- Work item
Reproduce the entries below exactly, but only from the line containing "that for prime" to the line containing "and, for prime", inclusive.

Collected data entries

import Literature.IUT.HodgeTheaters.PuncturedEllipticCoveringsArrowClaimsOfModLCuspLaws
import Literature.IUT.HodgeTheaters.PuncturedEllipticCoveringsEps0Ramification
import Literature.IUT.HodgeTheaters.PuncturedEllipticCoveringsCor12OfGeomOriginEx48
import HarnessLib

/-!
# [IUTchI] §1 / Cor. 1.2: the ramification of the zero cusp `ε⁰` in `X̲→ → X̲` (GAP-LEDGER G-L5d4g6-1, binder `h0`)
# DERIVED from two ORIENTATION laws of the cusp inertia of `Δ_X̲` — proof-only

Mochizuki, *Inter-universal Teichmüller theory I*, kurims manuscript (May 2020), §1 pp. 37–38 (the quotients
`Δ_X̲ ↠ Δ_X̲^{ab} ⊗ ℤ/l ↠ Δ_ε ↠ Δ_ε⁺`, `Π_{X̲→} := D_{2ε̲} · Ker(Π_X̲ ↠ J_X ↠ J_X/Im σ)`) and Cor. 1.2, proof p. 39
l. 28–31: «the decomposition groups of `ε⁰`, `ε′`, `ε″` […] may be recovered as the decomposition groups of cusps […]
whose image in `Gal(X̲→/X̲) = Π_X̲/Π_{X̲→}` is nontrivial» [cite: Mochizuki2012, IUTchI Cor 1.2 p.39] (D-0012 claim key;
series status DISPUTED — nothing of the series is asserted here).

PROOF-ONLY companion (cell abc-iut, seat abc-iut-w6-d032 gen 7; offer «EPS0-FROM-ORIENTED-ORIGIN» on STATUS
2026-08-27T04:39Z; no `def`, no instance, no new `Prop` fact).  GAP-LEDGER row G-L5d4g6-1 records that the binder
`h0 : ¬ D.inertia D.ε0 ≤ D.piXarrow` («`ε⁰` is RAMIFIED in `X̲→ → X̲`») of every [IUTchI] Cor. 1.2 closer is NOT a
consequence of the typed §1 record and the typed §1 claims (kernel independence: abc-iut-L5-t1 `inertia_ε0_clause_independent`
— the UNORIENTED finite model —, abc-iut-L5-t7 `PuncturedEllipticData.not_forall_not_inertia_ε0_le_piXarrow`), that for prime
`l` it is EQUIVALENT to the law «`I_{ε⁰} · jKer = Δ_X̲`» (`ArrowCoveringClaims.not_inertia_ε0_le_piXarrow_iff_sup`), and that
«the deciding print input is ∏ of cyclotomically ORIENTED cusp-inertia generators of `Δ_X̲ ∈ [Δ_X̲, Δ_X̲]` + ι̲ preserves
the orientation of `I_{ε⁰}`» (D-G-L5d4g6-1-1 and D-G-L5d4g6-1-2).  THIS FILE proves exactly that implication in the kernel: from

* (O1) «ORIENTED PRODUCT RELATION at `ε⁰, ε′, ε″`»: there are generators `z₀ ∈ I_{ε⁰}`, `z₁ ∈ I_{ε′}` (topological
  generator), `z₂ ∈ I_{ε″}` with `z₀ z₁ z₂ ∈ Ker(Δ_X̲ ↠ Δ_ε)` — the image in `Δ_ε` of the surface relation
  `[α, β] · ∏_c γ_c = 1` of `Δ_X̲` (genus `1`, `l` punctures) for cyclotomically coherent generators `γ_c` (the other
  `l − 3` inertia classes die in `Δ_ε` by definition; by (L4) the class of a coherent generator in `Δ_X̲^{ab} ⊗ ℤ/l` does
  not depend on the chosen decomposition group);
* (O2) «ι̲ PRESERVES THE ORIENTATION OF `I_{ε⁰}`»: for `ι̲ ∈ Δ_C̲ ∖ Δ_X̲` and `z ∈ I_{ε⁰}`,
  `ι̲ z ι̲⁻¹ z⁻¹ ∈ Ker(Δ_X̲ ↠ Δ_X̲^{ab} ⊗ ℤ/l)` — conjugation by the geometric involution fixes the cusp `ε⁰`
  (`CuspGalois.act_ε0`) AND carries a positive generator of `I_{ε⁰}` to a `Δ_X̲`-conjugate of itself, not of its inverse
  (the clause the unoriented model violates: there `ℓ(c′₀) = 0`, genuinely `ℓ(c₀) = −2`);

together with the typed `Δ_ε`-level laws (L0) (L2a) (L2c) (L4) of abc-iut-L5-t1's `ModLCuspLaws`, the cusp action
`CuspGalois` and a geometric representative `ι̲` of `Gal(X̲/C̲)`, we get `¬ I_{ε⁰} ⊆ jKer`, hence the binder `h0`
(`piXarrow ∩ Δ_C = jKer`) and, for prime `l`, the law «`I_{ε⁰} · jKer = Δ_X̲`».  COMPUTATION (abc-iut-L5-t1's ι-trace,
`CuspGalois.trace_mem_deltaEpsKer_of_mem_jKer`): if `z₀ ∈ jKer` then `z₀ · ι̲ z₀ ι̲⁻¹ ∈ Ker(↠ Δ_ε)`; by (O2)
`ι̲ z₀ ι̲⁻¹ ≡ z₀`, so `z₀² ∈ Ker(↠ Δ_ε)`, and `l` odd with `z₀^l ∈ Ker` gives `z₀ ∈ Ker(↠ Δ_ε)`; then (O1) puts `z₁ z₂`,
hence (L2c) `z₁`, hence (L0) all of `I_{ε′}`, inside `Ker(↠ Δ_ε)` — contradicting (L2a) «`I_{ε′} ≅ ℤ/l` in `Δ_ε`» as
`l ≥ 5`.  In `Δ_ε`-coordinates: `(1 − ι) i₀ = 0`, `i₀ = −(i₁ + i₂)`, so `i₀ ≡ −2 i₁ ≠ 0` in `Δ_ε⁺ ≅ ℤ/l`.

Then the [IUTchI] Cor. 1.2 GRAND KNIT over a class of [AbsTopI] Example 4.8 (i)
(`InitialThetaData.pe_characteristicNatureOfCoverings_of_geomOrigin_ex48`, p496734) is re-stated with its two GAP
binders `h0 h0′` REPLACED by (O1) (O2) at the two data (`…_of_geomOrigin_ex48_orientedEps0`): the Cor. 1.2 telescope then
carries NO GAP-LEDGER binder — DATA, three FACT rows by name (F-0193, F-0294, F-0206), the class shape, the eight printed
`Δ_ε`-sentences, and the two + two orientation laws (O1) (O2), which are ORIGIN-shaped (classical structure of the étale
`π₁` of the `l`-punctured genus-`1` curve `X̲_{k̄}` with its elliptic involution, like abc-iut-L5-t1's `GeomOrigin` (A) (c′)
(e)) and are asserted for no instance.

HONEST FRAMING: (O1) (O2) are assumption-shaped binders about the specific curves, not theorems about every
`PuncturedEllipticData` and not FACT-LIST items; this file DERIVES `h0` from them, it does not discharge them; typed ≠
proved for the anabelian inputs; nothing here bears on [IUTchIII] Cor. 3.12 or asserts that abc is proved or refuted.
-/

noncomputable section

- Reply to the exercise
— the UNORIENTED finite model —, abc-iut-L5-t7 `PuncturedEllipticData.not_forall_not_inertia_ε0_le_piXarrow`), that for prime
`l` it is EQUIVALENT to the law «`I_{ε⁰} · jKer = Δ_X̲`» (`ArrowCoveringClaims.not_inertia_ε0_le_piXarrow_iff_sup`), and that
«the deciding print input is ∏ of cyclotomically ORIENTED cusp-inertia generators of `Δ_X̲ ∈ [Δ_X̲, Δ_X̲]` + ι̲ preserves
the orientation of `I_{ε⁰}`» (D-G-L5d4g6-1-1 and D-G-L5d4g6-1-2).  THIS FILE proves exactly that implication in the kernel: from

* (O1) «ORIENTED PRODUCT RELATION at `ε⁰, ε′, ε″`»: there are generators `z₀ ∈ I_{ε⁰}`, `z₁ ∈ I_{ε′}` (topological
  generator), `z₂ ∈ I_{ε″}` with `z₀ z₁ z₂ ∈ Ker(Δ_X̲ ↠ Δ_ε)` — the image in `Δ_ε` of the surface relation
  `[α, β] · ∏_c γ_c = 1` of `Δ_X̲` (genus `1`, `l` punctures) for cyclotomically coherent generators `γ_c` (the other
  `l − 3` inertia classes die in `Δ_ε` by definition; by (L4) the class of a coherent generator in `Δ_X̲^{ab} ⊗ ℤ/l` does
  not depend on the chosen decomposition group);
* (O2) «ι̲ PRESERVES THE ORIENTATION OF `I_{ε⁰}`»: for `ι̲ ∈ Δ_C̲ ∖ Δ_X̲` and `z ∈ I_{ε⁰}`,
  `ι̲ z ι̲⁻¹ z⁻¹ ∈ Ker(Δ_X̲ ↠ Δ_X̲^{ab} ⊗ ℤ/l)` — conjugation by the geometric involution fixes the cusp `ε⁰`
  (`CuspGalois.act_ε0`) AND carries a positive generator of `I_{ε⁰}` to a `Δ_X̲`-conjugate of itself, not of its inverse
  (the clause the unoriented model violates: there `ℓ(c′₀) = 0`, genuinely `ℓ(c₀) = −2`);

together with the typed `Δ_ε`-level laws (L0) (L2a) (L2c) (L4) of abc-iut-L5-t1's `ModLCuspLaws`, the cusp action
`CuspGalois` and a geometric representative `ι̲` of `Gal(X̲/C̲)`, we get `¬ I_{ε⁰} ⊆ jKer`, hence the binder `h0`
(`piXarrow ∩ Δ_C = jKer`) and, for prime `l`, the law «`I_{ε⁰} · jKer = Δ_X̲`».  COMPUTATION (abc-iut-L5-t1's ι-trace,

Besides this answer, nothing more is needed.